14 janvier 10 : Bilan de la dernière session parlementaire

 

Le début de la nouvelle année est l’occasion de faire le bilan des événements passés. Voici donc le bilan de la dernière session parlementaire.

 

Rarement ai-je ressenti avec autant d’intensité la nécessité pour le Québec de sortir du Canada pour voler de ses propres ailes.  

 

La dernière session parlementaire et les récents événements m’ont confirmé que les priorités du Québec, le choix de solutions privilégiées par les Québécoises et les Québécois s’éloignent des façons de faire du Canada. Qu’on parle des travailleurs et des chômeurs, de la conférence de Copenhague, des cachotteries au sujet des prisonniers afghans ou encore du registre des armes à feu, le gouvernement Harper a opté pour des choix allant à l’encontre des valeurs et de la volonté des Québécoises et des Québécois.

On retiendra de cette dernière session que les conservateurs et les autres partis ont ignoré toutes les décisions unanimes de l’Assemblée nationale, que des milliards de dollars ont été versés pour l’industrie de l’automobile concentrée en Ontario, que des efforts considérables ont été accordés à l’industrie du pétrole de l’Alberta alors que l’industrie forestière québécoise en pleine crise, a été laissée à elle-même.

Harper a maintenu sa volonté de retirer au Québec ses pouvoirs en matière de valeurs mobilières et a aussi refusé de lui apporter une compensation pour l’harmonisation des taxes de vente alors qu’il n’a pas hésité à offrir de généreuses indemnités à l’Ontario et à la Colombie-Britannique sur cette question. 

Au chapitre des mesures sociales, les conservateurs refusent de procéder à une véritable réforme de l’assurance-emploi. Pis encore, ils ont décidé de piller près de 20 milliards de dollars dans la caisse de l’assurance-emploi pour rembourser le déficit. Finalement, les conservateurs ont fermé la porte à toutes les propositions visant à donner des suites concrètes à la reconnaissance de la nation québécoise. En fait, ils nous ont montré leur mépris en déposant un projet de loi visant à réduire le poids du Québec à la Chambre des communes.

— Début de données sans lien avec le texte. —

/-- The mirror: `n_{i√d}(φ) = 48`, `n_{−i√d}(φ) = 19` (core `UnitaryNineteenFortyEight.eq_top_of_smul'`).
[cite: Ribet1983, Thm. 0 and Thm. 3] [cite: Gordon1997, Thm. 6.3 (3) and Corollary] -/
theorem AbelianVariety.isDivisorGenerated_powSucc_of_ribetTypeNineteenFortyEight' (A : AbelianVariety ℂ) (φ : A ⟶ A)
    {d : ℕ} (hd : 0 < d) (hφ : φ ≫ φ = -(d • 𝟙 A)) (hE2 : Module.finrank ℚ A.endAlgebra = 2)
    (h48 : eigenMultiplicity A φ (Complex.I * (Real.sqrt d : ℂ)) = 48)
    (h19 : eigenMultiplicity A φ (-(Complex.I * (Real.sqrt d : ℂ))) = 19) (N : ℕ) :
    IsDivisorGenerated (A.powSucc N) := by
  refine AbelianVariety.isDivisorGenerated_powSucc_of_ribetType_ofCoreSmul A φ hd hφ hE2 (by omega) (by omega) ?_ N
  intro W' _ _ _ 𝔊 ι P' Q' s hbr hirr hι hιι hP' hQ' hfinP' hfinQ' hadd hsmul hsymm hPQ hdefP hdefQ hadj
  exact UnitaryNineteenFortyEight.eq_top_of_smul' hbr hirr hι hιι hP' hQ' (by rw [hfinP', h48]) (by rw [hfinQ', h19])
    hadd hsmul hsymm hPQ hdefP hdefQ hadj

/-- **The Hodge conjecture for all powers `A^{N+1}` of an abelian variety of Ribet type `(19, 48)` — UNCONDITIONAL.**
[cite: Ribet1983, Thm. 3] [cite: Deligne2000, §1] -/
theorem hodgeConjectureFor_powSucc_of_ribetTypeNineteenFortyEight (A : AbelianVariety ℂ) (φ : A ⟶ A)
    {d : ℕ} (hd : 0 < d) (hφ : φ ≫ φ = -(d • 𝟙 A)) (hE2 : Module.finrank ℚ A.endAlgebra = 2)
    (h19 : eigenMultiplicity A φ (Complex.I * (Real.sqrt d : ℂ)) = 19)
    (h48 : eigenMultiplicity A φ (-(Complex.I * (Real.sqrt d : ℂ))) = 48) (N : ℕ) :
    HodgeConjectureFor (A.powSucc N).dim (A.powSucc N).X :=
  hodgeConjectureFor_of_isDivisorGenerated _
    (AbelianVariety.isDivisorGenerated_powSucc_of_ribetTypeNineteenFortyEight A φ hd hφ hE2 h19 h48 N)

/-- **67-FOLDS of signature `{19, 48}`: `B• = D•` on all powers — UNCONDITIONAL** (either eigenvalue may carry the `19`).
[cite: Ribet1983, Thm. 0 and Thm. 3] [cite: MoonenZarhin1999LowDim, §2 (2.4)] -/
theorem AbelianVariety.isDivisorGenerated_powSucc_of_sixtysevenfold_nineteenFortyEight (A : AbelianVariety ℂ)
    (φ : A ⟶ A) {d : ℕ} (hd : 0 < d) (hφ : φ ≫ φ = -(d • 𝟙 A)) (hE2 : Module.finrank ℚ A.endAlgebra = 2)
    (hX : A.dim = 67)
    (h19 : eigenMultiplicity A φ (Complex.I * (Real.sqrt d : ℂ)) = 19 ∨
      eigenMultiplicity A φ (-(Complex.I * (Real.sqrt d : ℂ))) = 19)
    (N : ℕ) : IsDivisorGenerated (A.powSucc N) := by
  have hsum := eigenMultiplicity_add_eigenMultiplicity_neg_eq_dim A φ hd hφ
  rw [hX] at hsum
  rcases h19 with h | h
  · exact AbelianVariety.isDivisorGenerated_powSucc_of_ribetTypeNineteenFortyEight A φ hd hφ hE2 h (by omega) N
  · exact AbelianVariety.isDivisorGenerated_powSucc_of_ribetTypeNineteenFortyEight' A φ hd hφ hE2 (by omega) h N
set_option linter.unusedSimpArgs false in
-- one `simp only` set serves all chart identities of this file
/-- `θ₃Q = y₃³·(y₁³ + ιH₃)`. [folklore] -/
theorem theta_Q_three : aeval (fun i : Fin 6 => if i = 3 then (X 3 : MvPolynomial (Fin 6) k) else X i * X 3) (F 1 - F 0) =
    X 3 ^ 3 * ((![(X 0 : MvPolynomial (Fin 6) k) ^ 2 - MvPolynomial.eval₂Hom MvPolynomial.C ![MvPolynomial.X 2, MvPolynomial.X 3, MvPolynomial.X 4, MvPolynomial.X 5]
      (X 1 * X 0 ^ 3 + C 2 * X 1 ^ 2 + C 3 * X 1 ^ 3 * X 2 ^ 5 + C 4 * X 1 ^ 3 * X 3 ^ 5 : MvPolynomial (Fin 4) k),
      (X 1 : MvPolynomial (Fin 6) k) ^ 3 + MvPolynomial.eval₂Hom MvPolynomial.C ![MvPolynomial.X 2, MvPolynomial.X 3, MvPolynomial.X 4, MvPolynomial.X 5]
      (C 2 * X 0 ^ 3 + C 3 * X 1 + C 4 * X 1 ^ 2 * X 2 ^ 5 + C 5 * X 1 ^ 2 * X 3 ^ 5 : MvPolynomial (Fin 4) k)] : Fin 2 → MvPolynomial (Fin 6) k) 1) := by
  rw [hF0, hF1]
  simp only [Matrix.cons_val_zero, map_sub, map_add, map_mul, map_pow, aeval_X, aeval_C, algebraMap_eq, Fin.reduceEq, if_true, if_false, map_ofNat, reduceIte,
    MvPolynomial.eval₂Hom_X', MvPolynomial.eval₂Hom_C, Matrix.cons_val_one, Matrix.cons_val]
  ring

omit hF0 hF1 in
/-- `G₃` is not a square (`G₃ ↦ t⁷ + 2t²` under `y₂ ↦ t²`, `y₃ ↦ t`). [elementary] -/
theorem no_square_G₃ (y : MvPolynomial (Fin 4) k) : y ^ 2 ≠ (X 1 * X 0 ^ 3 + C 2 * X 1 ^ 2 + C 3 * X 1 ^ 3 * X 2 ^ 5 + C 4 * X 1 ^ 3 * X 3 ^ 5 : MvPolynomial (Fin 4) k) := by
  refine no_square_of_spec k _ (MvPolynomial.eval₂Hom (Polynomial.C : k →+* Polynomial k) (![Polynomial.X ^ 2, Polynomial.X, 0, 0] : Fin 4 → Polynomial k))
    (Polynomial.X ^ 7 + Polynomial.C 2 * Polynomial.X ^ 2) ?_ 7 (natDegree_X7_add k 2 2 (by norm_num)) (by norm_num) y
  simp only [map_add, map_mul, map_pow, MvPolynomial.eval₂Hom_X', MvPolynomial.eval₂Hom_C, Matrix.cons_val_zero, Matrix.cons_val_one, Matrix.cons_val]
  ring

omit hF0 hF1 in
/-- `−H₃` is not a cube when `3 ≠ 0` (`H₃ ↦ 3t` under `y₃ ↦ t`). [elementary] -/
theorem no_cube_H₃ (h3 : (3 : k) ≠ 0) (y : MvPolynomial (Fin 4) k) :
    y ^ 3 + (C 2 * X 0 ^ 3 + C 3 * X 1 + C 4 * X 1 ^ 2 * X 2 ^ 5 + C 5 * X 1 ^ 2 * X 3 ^ 5 : MvPolynomial (Fin 4) k) ≠ 0 := by
  refine no_cube_of_spec k _ (MvPolynomial.eval₂Hom (Polynomial.C : k →+* Polynomial k) (![0, Polynomial.X, 0, 0] : Fin 4 → Polynomial k))
    (Polynomial.C 3 * Polynomial.X) ?_ 1 (Polynomial.natDegree_C_mul_X 3 h3) (by norm_num) y
  simp only [map_add, map_mul, map_pow, MvPolynomial.eval₂Hom_X', MvPolynomial.eval₂Hom_C, Matrix.cons_val_zero, Matrix.cons_val_one, Matrix.cons_val]
  ring

/-- ★ **The Rees chart `D₊(x̄₃t)` of `Bl_𝔪 X` is CM at every prime** (`3 ≠ 0` in `k`). [folklore assembly] -/
theorem cmCl_reesChart_three (h3 : (3 : k) ≠ 0)
    (q : Ideal (HomogeneousLocalization.Away (reesGrading (Ideal.span (Set.range fun i : Fin 6 => Ideal.Quotient.mk (Ideal.span (Set.range F)) (X i))))
      (reesT ((fun i : Fin 6 => Ideal.Quotient.mk (Ideal.span (Set.range F)) (X i)) 3) (Ideal.subset_span (Set.mem_range_self (3 : Fin 6)))))) [q.IsPrime] :
    CMCl (Localization.AtPrime q) :=
  TowerBedChartCM.cmCl_reesChart k F 3 _ _ _ rfl rfl (theta_P_three k F hF0 hF1) (theta_Q_three k F hF0 hF1) (no_square_G₃ k) (no_cube_H₃ k h3) (by simp [constantCoeff_X])
    (by simp [constantCoeff_X]) 1 rfl q
omit [LinearOrder R] [IsStrictOrderedRing R] in
/-- **The Bernstein form of the (R2-1) slack along an edge `f`**: with `w = p f`,
`R(p) = (1 − w)²·R(p[f↦0]) + w(1 − w)·T_f + w²·R(p[f↦1])`, `T_f` the symmetric mixed term of the nine
masses at the two pins. -/
lemma r21_slack_eq_bernstein (p : E → R) (ends : E → Sym2 V) (s y o u : V) (f : E) :
    (prob p (connEvent ends s u ∩ clusterInEvent ends s {W : Set V | o ∈ W} ∩ (connEvent ends s y)ᶜ) + prob p (connEvent ends s u ∩ connEvent ends y o ∩ (connEvent ends s y)ᶜ) + prob p ((connEvent ends s y)ᶜ) * prob p (connEvent ends s u ∩ clusterInEvent ends s {W : Set V | o ∈ W}) - (prob p (connEvent ends s u ∩ (connEvent ends s y)ᶜ) * prob p (clusterInEvent ends s {W : Set V | o ∈ W}) + prob p (clusterInEvent ends s {W : Set V | o ∈ W} ∩ (connEvent ends s y)ᶜ) * prob p (connEvent ends s u) + prob p (connEvent ends y o ∩ (connEvent ends s y)ᶜ) * prob p (connEvent ends s u))) =
      (1 - p f) ^ 2 * (prob (Function.update p f 0) (connEvent ends s u ∩ clusterInEvent ends s {W : Set V | o ∈ W} ∩ (connEvent ends s y)ᶜ) + prob (Function.update p f 0) (connEvent ends s u ∩ connEvent ends y o ∩ (connEvent ends s y)ᶜ) + prob (Function.update p f 0) ((connEvent ends s y)ᶜ) * prob (Function.update p f 0) (connEvent ends s u ∩ clusterInEvent ends s {W : Set V | o ∈ W}) - (prob (Function.update p f 0) (connEvent ends s u ∩ (connEvent ends s y)ᶜ) * prob (Function.update p f 0) (clusterInEvent ends s {W : Set V | o ∈ W}) + prob (Function.update p f 0) (clusterInEvent ends s {W : Set V | o ∈ W} ∩ (connEvent ends s y)ᶜ) * prob (Function.update p f 0) (connEvent ends s u) + prob (Function.update p f 0) (connEvent ends y o ∩ (connEvent ends s y)ᶜ) * prob (Function.update p f 0) (connEvent ends s u))) +
        p f * (1 - p f) * (prob (Function.update p f 0) (connEvent ends s u ∩ clusterInEvent ends s {W : Set V | o ∈ W} ∩ (connEvent ends s y)ᶜ) + prob (Function.update p f 1) (connEvent ends s u ∩ clusterInEvent ends s {W : Set V | o ∈ W} ∩ (connEvent ends s y)ᶜ) + prob (Function.update p f 0) (connEvent ends s u ∩ connEvent ends y o ∩ (connEvent ends s y)ᶜ) + prob (Function.update p f 1) (connEvent ends s u ∩ connEvent ends y o ∩ (connEvent ends s y)ᶜ) + prob (Function.update p f 0) ((connEvent ends s y)ᶜ) * prob (Function.update p f 1) (connEvent ends s u ∩ clusterInEvent ends s {W : Set V | o ∈ W}) + prob (Function.update p f 1) ((connEvent ends s y)ᶜ) * prob (Function.update p f 0) (connEvent ends s u ∩ clusterInEvent ends s {W : Set V | o ∈ W}) - (prob (Function.update p f 0) (connEvent ends s u ∩ (connEvent ends s y)ᶜ) * prob (Function.update p f 1) (clusterInEvent ends s {W : Set V | o ∈ W}) + prob (Function.update p f 1) (connEvent ends s u ∩ (connEvent ends s y)ᶜ) * prob (Function.update p f 0) (clusterInEvent ends s {W : Set V | o ∈ W}) + prob (Function.update p f 0) (clusterInEvent ends s {W : Set V | o ∈ W} ∩ (connEvent ends s y)ᶜ) * prob (Function.update p f 1) (connEvent ends s u) + prob (Function.update p f 1) (clusterInEvent ends s {W : Set V | o ∈ W} ∩ (connEvent ends s y)ᶜ) * prob (Function.update p f 0) (connEvent ends s u) + prob (Function.update p f 0) (connEvent ends y o ∩ (connEvent ends s y)ᶜ) * prob (Function.update p f 1) (connEvent ends s u) + prob (Function.update p f 1) (connEvent ends y o ∩ (connEvent ends s y)ᶜ) * prob (Function.update p f 0) (connEvent ends s u))) +
        p f ^ 2 * (prob (Function.update p f 1) (connEvent ends s u ∩ clusterInEvent ends s {W : Set V | o ∈ W} ∩ (connEvent ends s y)ᶜ) + prob (Function.update p f 1) (connEvent ends s u ∩ connEvent ends y o ∩ (connEvent ends s y)ᶜ) + prob (Function.update p f 1) ((connEvent ends s y)ᶜ) * prob (Function.update p f 1) (connEvent ends s u ∩ clusterInEvent ends s {W : Set V | o ∈ W}) - (prob (Function.update p f 1) (connEvent ends s u ∩ (connEvent ends s y)ᶜ) * prob (Function.update p f 1) (clusterInEvent ends s {W : Set V | o ∈ W}) + prob (Function.update p f 1) (clusterInEvent ends s {W : Set V | o ∈ W} ∩ (connEvent ends s y)ᶜ) * prob (Function.update p f 1) (connEvent ends s u) + prob (Function.update p f 1) (connEvent ends y o ∩ (connEvent ends s y)ᶜ) * prob (Function.update p f 1) (connEvent ends s u))) := by
  have e := r21_bernstein_algebra (p f)
    (prob (Function.update p f 0) (connEvent ends s u ∩ clusterInEvent ends s {W : Set V | o ∈ W} ∩ (connEvent ends s y)ᶜ))
    (prob (Function.update p f 0) (connEvent ends s u ∩ connEvent ends y o ∩ (connEvent ends s y)ᶜ))
    (prob (Function.update p f 0) ((connEvent ends s y)ᶜ))
    (prob (Function.update p f 0) (connEvent ends s u ∩ clusterInEvent ends s {W : Set V | o ∈ W}))
    (prob (Function.update p f 0) (connEvent ends s u ∩ (connEvent ends s y)ᶜ))
    (prob (Function.update p f 0) (clusterInEvent ends s {W : Set V | o ∈ W}))
    (prob (Function.update p f 0) (clusterInEvent ends s {W : Set V | o ∈ W} ∩ (connEvent ends s y)ᶜ))
    (prob (Function.update p f 0) (connEvent ends s u))
    (prob (Function.update p f 0) (connEvent ends y o ∩ (connEvent ends s y)ᶜ))
    (prob (Function.update p f 1) (connEvent ends s u ∩ clusterInEvent ends s {W : Set V | o ∈ W} ∩ (connEvent ends s y)ᶜ))
    (prob (Function.update p f 1) (connEvent ends s u ∩ connEvent ends y o ∩ (connEvent ends s y)ᶜ))
    (prob (Function.update p f 1) ((connEvent ends s y)ᶜ))
    (prob (Function.update p f 1) (connEvent ends s u ∩ clusterInEvent ends s {W : Set V | o ∈ W}))
    (prob (Function.update p f 1) (connEvent ends s u ∩ (connEvent ends s y)ᶜ))
    (prob (Function.update p f 1) (clusterInEvent ends s {W : Set V | o ∈ W}))
    (prob (Function.update p f 1) (clusterInEvent ends s {W : Set V | o ∈ W} ∩ (connEvent ends s y)ᶜ))
    (prob (Function.update p f 1) (connEvent ends s u))
    (prob (Function.update p f 1) (connEvent ends y o ∩ (connEvent ends s y)ᶜ))
  rw [← e]
  rw [prob_eq_pin p (connEvent ends s u ∩ clusterInEvent ends s {W : Set V | o ∈ W} ∩ (connEvent ends s y)ᶜ) f]
  rw [prob_eq_pin p (connEvent ends s u ∩ connEvent ends y o ∩ (connEvent ends s y)ᶜ) f]
  rw [prob_eq_pin p ((connEvent ends s y)ᶜ) f]
  rw [prob_eq_pin p (connEvent ends s u ∩ clusterInEvent ends s {W : Set V | o ∈ W}) f]
  rw [prob_eq_pin p (connEvent ends s u ∩ (connEvent ends s y)ᶜ) f]
  rw [prob_eq_pin p (clusterInEvent ends s {W : Set V | o ∈ W}) f]
  rw [prob_eq_pin p (clusterInEvent ends s {W : Set V | o ∈ W} ∩ (connEvent ends s y)ᶜ) f]
  rw [prob_eq_pin p (connEvent ends s u) f]
  rw [prob_eq_pin p (connEvent ends y o ∩ (connEvent ends s y)ᶜ) f]
  ring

Le Bloc Québécois aura fort à faire, en 2010 pour faire avancer les dossiers… encore faut-il pour cela que le parlement siège ! Au lieu de poursuivre la session et de laisser les députés continuer les travaux, le gouvernement Harper se lance dans une autre de ses combines qui va paralyser le Parlement jusqu’en mars. C’est vraiment du grand Harper! Le Parlement fonctionnait correctement et tout se déroulait bien dans les comités. Le gouvernement conservateur n’a aucune raison légitime de suspendre les travaux parlementaires. Cette prorogation de la Chambre est la stratégie de la fuite prônée par les conservateurs depuis nombre d’années : pensons à la dissolution de la Chambre en 2008 par le gouvernement Harper, qui avait violé sa propre loi pour déclencher hâtivement des élections; pensons également à la prorogation du Parlement l’an dernier qui visait à éviter un gouvernement de coalition. C’est devenu une tradition pour Harper : au lieu de faire face à la controverse, il proroge.

Bref, lorsque la session reprendra, le Bloc devra agir pour infléchir la politique canadienne de lutte aux changements climatiques, pour que le Québec récupère les 2,6 milliards de dollars qui lui reviennent pour avoir harmonisé sa taxe de vente, pour que l’industrie forestière obtienne l’aide dont elle a besoin et pour empêcher Ottawa de piller l’argent des travailleuses et des travailleurs.

Non, vraiment, il est inéluctable qu’un avenir meilleur pour le Québec passe par la souveraineté !

 

 

Marc Lemay, député d’Abitibi-Témiscamingue.